Do yourself a favor. Put down that bloated Anne Rice novel and read possibly the finest novel of Gothic horror since Shirley Jackson’s The Haunting of Hill House. And don’t forget to leave some extra lights on.


Monday, December 5, 2011

A Pentagram Is Born

During the recession of 2008, I found myself unemployed for seven months, and after I ran out of books to read I figured it was a good time to try, yet again, to write a novel. I stumbled on a few library books of the “outline your novel in 30 days” variety. Outlining? Wouldn’t that take all the fun out of the creative process? As it turns out it was just the kick in the head I needed to finally get the job done.

For the sake of experiment I thought I would construct a Gothic Romance. I started with an actress committed to a private mental hospital on the misty Oregon coast where a mysterious doctor conducted experiments with a suspicious hallucinogenic drug which ostensibly facilitated ease of dream recall and worked out the basic gist of the plot with most of its secrets and revelations in place. After I had a short synopsis / outline I reviewed it with a friend with an eye toward identifying plot holes and leaps of logic. She said, “Why don’t you set it in Hollywood?”

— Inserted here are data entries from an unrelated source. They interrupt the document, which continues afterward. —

import Literature.MathematicalPhysics.QuantumFieldTheory.Balaban1983to89.Beta.PlaquetteVertex2Stencil

/-!
# COLOUR ⊗ COLOURLESS: the first-order Wilson vertex is `A ⊗ W₀`; against colour-blind legs its bubble and its tadpole carry the
# single colour weights `trace (A·A′)` and `trace A`

HONEST FRAMING (cell `pub-balaban`, β sub-cell, lineage an3; verbatim): discharging `BetaPertH` makes Bałaban's UV stability
UNCONDITIONAL — a real constructive-QFT result; it is NOT the continuum limit and NOT the Clay problem.  This file discharges NOTHING
of `BetaPertH`.  It is the FIRST-ORDER companion of `Beta.PlaquetteVertex2Words` (which un-pre-sums the second-order plaquette kernel
into nine colour words): the colour-generic one-bond Wilson vertex `PlaquetteStencil.wilsonVertex₁ e z γ A` (the exact `B`-linear
`W`-Hessian vertex of the Wilson action, headline `PlaquetteStencil.actionJet21_eq_wilsonVertex₁`; stencil format
`PlaquetteStencilData.wilsonVertex₁_eq_stencil`) has ONE colour word — every one of its colour blocks is `A ⊗ N_s` with a COLOURLESS
direction block `N_s` — and this file says so in the kernel and draws the two consequences a colour-blind contraction needs.

ABSOLUTE RULE (cell charter, verbatim in substance): no internally-minted statement enters as a cited fact; every hypothesis of every
theorem below is kernel-proved in this package; NOTHING is cited; B9/B12 appear only as CONTEXT.

WHAT IS KERNEL-CHECKED.
* §1 KRONECKER FORMS: `dirBlock α β A = A ⊗ₖ e_{αβ}` (`dirBlock_eq_kronecker`), the colour-blind leg `cbLeg G z = 1_C ⊗ₖ G z`
  (`cbLeg_eq_kronecker`), and the two trace factorisations `trace ((1 ⊗ G₁)(A ⊗ N)) = trace A · trace (G₁N)`,
  `trace ((1 ⊗ G₁)(A ⊗ N)(1 ⊗ G₂)(A′ ⊗ N′)) = trace (AA′) · trace (G₁ N G₂ N′)` (`trace_kronLeg_mul`, `trace_kronLeg_mul_kronLeg_mul`;
  Mathlib's `Matrix.mul_kronecker_mul`, `Matrix.trace_kronecker`).
* §2 THE COLOURLESS BLOCK DATA `wn γ : WilsonIdx D → Matrix D D ℝ` (the twin of `PlaquetteStencilData.wm γ A` with every `dirBlock α β A`
  replaced by `e_{αβ}`, `copies D A` by `1_D`, `spinMat β γ A` by `spinDir β γ`, all signs and scalars `sTot, 2, −½` kept) and
  **`wm_eq_kronecker : wm γ A = fun s ↦ A ⊗ₖ wn γ s`** — component by component (`curM_copies_eq_kronecker`, `spM_eq_kronecker`,
  `dvm_eq_kronecker`, `fam_/trm_/dim_/bsm_/rmm_eq_kronecker`).
* §3 THE COLOURLESS WILSON STENCIL `wilsonStencil₀ e z γ := stencilIns z univ (wα e γ) (wβ e γ) (wn γ)` on `Λ × D` and
  **`wilsonVertex₁_eq_kronStencil : wilsonVertex₁ e z γ A = stencilIns z univ (wα e γ) (wβ e γ) (fun s ↦ A ⊗ₖ wn γ s)`**;
  ENTRYWISE **`wilsonVertex₁_apply_eq_mul : wilsonVertex₁ e z γ A (x,(a,α)) (y,(b,β)) = A a b · wilsonStencil₀ e z γ (x,α) (y,β)`**;
  and **`wilsonStencil₀_apply_eq_unit`**: the colourless stencil IS the vertex read at the colourless instance `C := Unit, A := 1` —
  `wilsonStencil₀ e z γ (x,α) (y,β) = wilsonVertex₁ (C := Unit) e z γ 1 (x,((),α)) (y,((),β))` (the reading an2's
  `StepJetData.wEntry` takes on `ℤ^{d+1}`), so **`wilsonVertex₁_apply_eq_mul_unit`**: `wilsonVertex₁ e z γ A (x,(a,α)) (y,(b,β)) =
  A a b · wilsonVertex₁ (C := Unit) e z γ 1 (x,((),α)) (y,((),β))` — AT FIRST ORDER THE `A := 1` COLOUR STRIPPING LOSES NOTHING.
* §4 COLOUR-BLIND CONTRACTIONS (translation-invariant legs `mconvKernel (cbLeg G)`, `BubbleTable` by name):
  **`wilsonBubble_colourBlind : trace (mconvKernel (cbLeg G) · wilsonVertex₁ e z γ A · (mconvKernel (cbLeg G′) · wilsonVertex₁ e (z+w) γ′ A′))
     = trace (A·A′) · trace (mconvKernel G · wilsonStencil₀ e z γ · (mconvKernel G′ · wilsonStencil₀ e (z+w) γ′))`** (+ its finite
  table over `WilsonIdx D × WilsonIdx D`, `_table`, and base-point independence of the colourless bubble, `wilsonBubble₀_translate`);
  **`wilsonTadpole_colourBlind : trace (mconvKernel (cbLeg G) · wilsonVertex₁ e z γ A) = trace A · trace (mconvKernel G · wilsonStencil₀ e z γ)`**
  (+ `_table`), hence `= 0` for traceless `A` (`_eq_zero`), in particular for every `adM τ t F` (`trace_adM`: `adM` is antisymmetric,
  `PlaquetteVertex.adM_antisymm`) — `wilsonTadpole_adM`; and in Bałaban's letters (`A = adM rntr (gen τ) (gen τ c) = adMat τ (τ c)`,
  `PlaquetteVertex.adM_gen`; weight `ColourTrace.trace_adMat_gen` BY NAME) **`wilsonBubble_gen`**: the colour-blind Wilson bubble between
  background letters `gen τ c` at `(z,γ)` and `gen τ c′` at `(z+w,γ′)` is `[c = c′]·(−2N²)` times the colourless bubble.

READING FOR THE CELL (an2-g8's colour-stripping convention F-an2g8-1 (F2), journal l.54170: «the TRUE first-order background vertex in
colour direction c is S ⊗ ad t_c … the packed resolvent is colour-blind, so bubble (KInv ⊗ 1)(S ⊗ ad t_c)(S′ ⊗ ad t_c′) = bubble KInv S S′ ·
tr_C(ad t_c ad t_c′) — ONE real weight»).  For the WILSON-ACTION first-order vertex this design is here a theorem on an3's side: `S` is
`wilsonStencil₀` (= an2's `C := Unit, A := 1` reading, `wilsonStencil₀_apply_eq_unit`), the factorisation is `wilsonBubble_colourBlind`
for ANY colour matrices and ANY matrix-valued translation-invariant colour-blind legs on ANY torus, and the one real weight in Bałaban's
letters is `−2N²·[c=c′]` (`wilsonBubble_gen`).  The second-order (tadpole) companion with its NINE words is `Beta.PlaquetteVertex2Words` /
`PlaquetteVertex2Stencil.contact_P22Mat_colourBlind`.

NOT PROVED, NOT CLAIMED: anything about an2's packed fibre, multiplier legs, `KInv`, localisation or rates (an2's lane: this file is on a
finite torus with abstract legs `G`); any value of a propagator, of a bubble, of a β-function coefficient (NO comparison with `11N/3`);
gauge fixing/averaging; `BetaPertH`, UV stability, continuum limit, Clay.  Identity-level bookkeeping; no numerics.
-/

namespace Literature.MathematicalPhysics.QuantumFieldTheory.Balaban1983to89.Beta.WilsonVertexKron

From then on, everything fell into place. The story quickly became a hybrid of two favorite genres, the Gothic Romance and the 70s Drive In B Horror Movie: the mysterious house on the cliffs overlooking the beaches at Malibu, two romantic interests, a good guy and a bad guy for our heroine to choose from, devil worshippers lurking around every corner, more occult trappings than you can shake a stick at, and enough blood to fill a bathtub. Choosing to set the story in 1968 helped me to flesh out the novel with period details, the clothes, the cars, the music, the slang, and the Hollywood setting worked well too with allusions to old Hollywood grandeur, character names derived from Alfred Hitchcock movies, and fictionalized references to well known actors and actresses of the era.

Anyone who struggles to become a published author these days knows what a long, difficult road it is. Three years and several revisions later, Night of the Pentagram has been unleashed upon the unsuspecting world as an independently published eBook, currently available for the Kindle though Amazon and the Nook through Barnesand Noble. Followers of The Midnight Room will likely enjoy this fast paced thriller, and if not, you probably know someone who does. So tell your Mom who used to watch Dark Shadows, your Dad who still listens to Black Sabbath, your kids who are into Twilight and True Blood, that weird chick you know who wears lots of black and may or may not be Goth, and that weird guy you work with who everyone suspects might be a serial killer. Spread the word. And if you do read it, please leave a short review on Amazon or B&N!



And yes I made the awesome cover myself.